You will probably choose only one color system for most of your work, because software can make conversions between them for you. Expert color communication, however, will require you to understand color specification in all of the systems to produce the color characteristics suited to each mapping challenge. To do this, you will need to understand the utility of three-dimensional perceptual color space and specify colors with specific hue, lightness, and saturation characteristics in CMYK and RGB systems.
Map designers who produce quality maps know how to work with color on their computers and consider the following:
perceptual dimensions of hue, lightness, and saturation
perceptual color systems and their relationship to HSV and color mixture cubes
how to mix color to create map symbols using CMYK and RGB
Maps mostly fall into two categories: reference maps and thematic maps. On reference maps, color hue is used to symbolize different kinds of features. A simple example is using blue and green to differentiate water from land areas, but maps often show features that people do not see on the ground and that have no direct association with particular hues. When mapping this sort of thematic data, hue has an analytical purpose. You will rarely choose colors that are associated with land surface characteristics when designing a thematic map. For example, public land may be mapped in yellow and private land in brown. Areas of a state that lost population could be shown in orange, and areas that gained population could be shown in purple.
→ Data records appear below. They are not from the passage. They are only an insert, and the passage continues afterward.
import Summits.KontsevichZagierPeriods.KontsevichZagierPeriods.Theses.ComplexOrientations
import Literature.NumberTheory.Transcendental.KZLogCalculusProofs
import Literature.NumberTheory.Transcendental.KZSemialgebraicComplex
import Literature.NumberTheory.Transcendental.SemialgebraicMapsProofs

/-!
# `OvalSector` (crux stmt-KontsevichZagierPeriods-11369), line `birth` — translating a disc

Route `KontsevichZagierPeriods/ComplexOrientations`, crux `OvalSector`. This file closes the
calculus stub `stub_translateDisc` of the registered skeleton `Lines/birth.lean`: for real-algebraic
`a`, `b`, `c` and an integrand-1 representation `s` over the open disc
`{(v₀ − a)² + (v₁ − b)² < c}`, there is an integrand-1 representation `d` over the centred open disc
`{v₀² + v₁² < c}` with `[s] − [d] ∈ KZ.relations`.

The chain is ONE move of Kontsevich–Zagier's rule (2) (change of variables) along the translation
`Φ u = u + (a, b)` from the centred disc onto the disc centred at `(a, b)`: `Φ` is a
`ℚ`-semialgebraic map (its coordinates `u ⱼ + wⱼ` are sums of a coordinate polynomial and a
`ℚ`-definable real-algebraic constant), injective, with derivative the identity (Jacobian `1`), and
`1 = 1 · |det id|` on the centred disc (`KZ.changeOfVariablesRel_subset_relations`). The
representation `d` is built directly: its domain is `ℚ`-semialgebraic (`v₀² + v₁² − c < 0` with `c`
`ℚ`-definable), its integrand is the constant `1`, and its integrability is transported from
`s.integrableOn` along the measure-preserving translation (`measurePreserving_add_right`).

References: M. Kontsevich, D. Zagier, *Periods* (2001), §1.1 (real algebraic parameters are
`ℚ`-definable), §1.2 rule (2); J. Bochnak, M. Coste, M.-F. Roy, *Real Algebraic Geometry* (1998),
§2.2; A. Huber, S. Müller-Stach, *Periods and Nori Motives* (2017), §13.1.
-/

noncomputable section

open Set MeasureTheory MvPolynomial
open Literature.NumberTheory.Transcendental Literature.ModelTheory.ExponentialFields
open Summit.KontsevichZagierPeriods.KontsevichZagierPeriods.Theses.ComplexOrientations

namespace Summit.KontsevichZagierPeriods.ComplexOrientations.OvalSector

/-- The centred open disc `{v | v₀² + v₁² < c}` of real-algebraic radius² `c` is `ℚ`-semialgebraic:
it is the negativity set of the `ℚ`-semialgebraic function `v ↦ (v₀² + v₁²) − c` (a polynomial minus
a `ℚ`-definable constant). [cite: KontsevichZagier2001, §1.1] [cite: BochnakCosteRoy1998, §2.2] -/
theorem isSemialgebraic_centredDisc_translateDisc {c : ℝ} (hc : IsAlgebraic ℚ c) :
    IsSemialgebraic ℚ {v : Fin 2 → ℝ | v 0 ^ 2 + v 1 ^ 2 < c} := by
  have hpoly : IsSemialgebraicFunOn ℚ (univ : Set (Fin 2 → ℝ))
      (fun v => MvPolynomial.aeval v ((X 0) ^ 2 + (X 1) ^ 2 : MvPolynomial (Fin 2) ℚ)) :=
    isSemialgebraicFunOn_aeval isSemialgebraic_univ _
  have hconst : IsSemialgebraicFunOn ℚ (univ : Set (Fin 2 → ℝ)) (fun _ => c) :=
    isSemialgebraicFunOn_const_of_isAlgebraic isSemialgebraic_univ hc
  have hsub : IsSemialgebraicFunOn ℚ (univ : Set (Fin 2 → ℝ))
      ((fun v => MvPolynomial.aeval v ((X 0) ^ 2 + (X 1) ^ 2 : MvPolynomial (Fin 2) ℚ)) -
        fun _ => c) :=
    IsSemialgebraicFunOn.sub_holds hpoly hconst
  convert hsub.isSemialgebraic_sep_neg using 1
  ext v
  simp [sub_neg]

/-- **Translation by a real-algebraic vector is a `ℚ`-semialgebraic map**: if every coordinate
`w j` is algebraic over `ℚ`, then `u ↦ u + w` is `ℚ`-semialgebraic on every `ℚ`-semialgebraic set
(each coordinate `u j + w j` is the sum of the polynomial `X j` and a `ℚ`-definable constant).
[cite: KontsevichZagier2001, §1.1] [cite: BochnakCosteRoy1998, Prop. 2.2.6] -/
theorem isSemialgebraicMapOn_add_const_translateDisc {m : ℕ} {σ : Set (Fin m → ℝ)}
    (hσ : IsSemialgebraic ℚ σ) {w : Fin m → ℝ} (hw : ∀ j, IsAlgebraic ℚ (w j)) :
    IsSemialgebraicMapOn ℚ σ (fun u => u + w) := by
  refine IsSemialgebraicMapOn.of_forall hσ fun j => ?_
  have h := IsSemialgebraicFunOn.add_holds
    (isSemialgebraicFunOn_aeval hσ (X j : MvPolynomial (Fin m) ℚ))
    (isSemialgebraicFunOn_const_of_isAlgebraic hσ (hw j))
  exact h.congr fun u _ => by simp

/-- **Stub `stub_translateDisc`** (calculus; translation of a disc to the origin is a move). For
real-algebraic `a`, `b`, `c` and an integrand-1 representation `s` over the open disc of radius² `c`
centred at `(a, b)`, there is an integrand-1 representation `d` over the centred open disc of
radius² `c` with `[s] − [d] ∈ KZ.relations`: one rule-2 move along the translation
`u ↦ u + (a, b)` from the centred disc onto `s.domain` (a `ℚ`-semialgebraic map since `a`, `b` are
`ℚ`-definable; identity derivative, Jacobian `1`), read backwards.
[cite: KontsevichZagier2001, §1.2 rule (2)] [cite: BochnakCosteRoy1998, §2.2] -/
theorem stub_translateDisc (a b c : ℝ) (ha : IsAlgebraic ℚ a) (hb : IsAlgebraic ℚ b)
    (hc : IsAlgebraic ℚ c) (s : KZ.IntegralRep 2)
    (hs : s.domain = {v : Fin 2 → ℝ | (v 0 - a) ^ 2 + (v 1 - b) ^ 2 < c})
    (hs1 : ∀ v ∈ s.domain, s.integrand v = 1) :
    ∃ d : KZ.IntegralRep 2, d.domain = {v : Fin 2 → ℝ | v 0 ^ 2 + v 1 ^ 2 < c} ∧
      (∀ v ∈ d.domain, d.integrand v = 1) ∧ KZ.of s - KZ.of d ∈ KZ.relations := by
  -- the translation vector `w = (a, b)`
  obtain ⟨w, hw0, hw1, hw⟩ :
      ∃ w : Fin 2 → ℝ, w 0 = a ∧ w 1 = b ∧ ∀ j, IsAlgebraic ℚ (w j) :=
    ⟨![a, b], by simp, by simp, fun j => by fin_cases j <;> simpa⟩
  set D : Set (Fin 2 → ℝ) := {v : Fin 2 → ℝ | v 0 ^ 2 + v 1 ^ 2 < c} with hD_def
  have hD : IsSemialgebraic ℚ D := isSemialgebraic_centredDisc_translateDisc hc
  -- the centred disc is the pull-back of `s.domain` along the translation
  have hpre : (fun u => u + w) ⁻¹' s.domain = D := by
    ext u
    simp [hs, hD_def, hw0, hw1]
  have hdom : s.domain = (fun u => u + w) '' D := by
    rw [← hpre]
    refine Subset.antisymm (fun v hv => ⟨v - w, ?_, sub_add_cancel v w⟩) (image_preimage_subset _ _)
    simpa using hv
  -- the representation `d = [D, 1]`; integrability transported from `s` along the translation
  have hDmeas : MeasurableSet D :=
    (isOpen_lt (by fun_prop) continuous_const).measurableSet
  have hint1 : IntegrableOn (fun _ => (1 : ℝ)) D := by
    have h : IntegrableOn (fun u => s.integrand (u + w)) ((fun u => u + w) ⁻¹' s.domain) :=
      ((measurePreserving_add_right volume w).integrableOn_comp_preimage
        (measurableEmbedding_addRight w)).mpr s.integrableOn
    rw [hpre] at h
    refine h.congr_fun (fun u hu => hs1 _ ?_) hDmeas
    rw [← hpre] at hu
    exact hu
  let d : KZ.IntegralRep 2 :=
    ⟨D, fun _ => 1, hD, isSemialgebraicFunOn_const_of_isAlgebraic hD isAlgebraic_one, hint1⟩
  refine ⟨d, rfl, fun _ _ => rfl, ?_⟩
  -- the move `[d] − [s] ∈ changeOfVariablesRel` along `Φ u = u + w`, `Φ' = id`
  have hmove : KZ.of d - KZ.of s ∈ KZ.changeOfVariablesRel := by
    refine ⟨2, d, s, fun u => u + w, fun _ => ContinuousLinearMap.id ℝ _,
      isSemialgebraicMapOn_add_const_translateDisc hD hw,
      fun u _ => ((hasFDerivAt_id u).add_const w).hasFDerivWithinAt,
      fun u _ v _ h => add_right_cancel h, hdom, fun u hu => ?_, rfl⟩
    have hu' : u + w ∈ s.domain := by
      rw [hdom]
      exact mem_image_of_mem _ hu
    have hdet : (ContinuousLinearMap.id ℝ (Fin 2 → ℝ)).det = 1 := by
      rw [ContinuousLinearMap.det, ContinuousLinearMap.coe_id, LinearMap.det_id]
    simp [d, hs1 _ hu', hdet]
  have h := KZ.relations.neg_mem (KZ.changeOfVariablesRel_subset_relations hmove)
  rwa [neg_sub] at h

end Summit.KontsevichZagierPeriods.ComplexOrientations.OvalSector

end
The blue/green, yellow/brown, and orange/purple examples seem to simply be pairs of “colors,” so why use this extra word “hue?”
When using color as a symbol, each color is a combination of three perceptual dimensions: hue, lightness, and saturation. Hue is the most familiar and, therefore, most easily understood dimension. Lightness is the most important dimension for representing quantitative data. Saturation has the most subtle use in map symbology, but uncontrolled saturation differences can damage a map’s effectiveness. Color is three dimensional. You can split any color into its hue, lightness, and saturation dimensions. By mixing red-green-blue or cyan-magenta-yellow primaries, you can produce and adjust colors to have the perceptual attributes you want to see on your maps. The overall goal is to envision the map colors you want and then be able to create them with any of the color mixing tools offered by GIS and graphics software, such as RGB and CMYK.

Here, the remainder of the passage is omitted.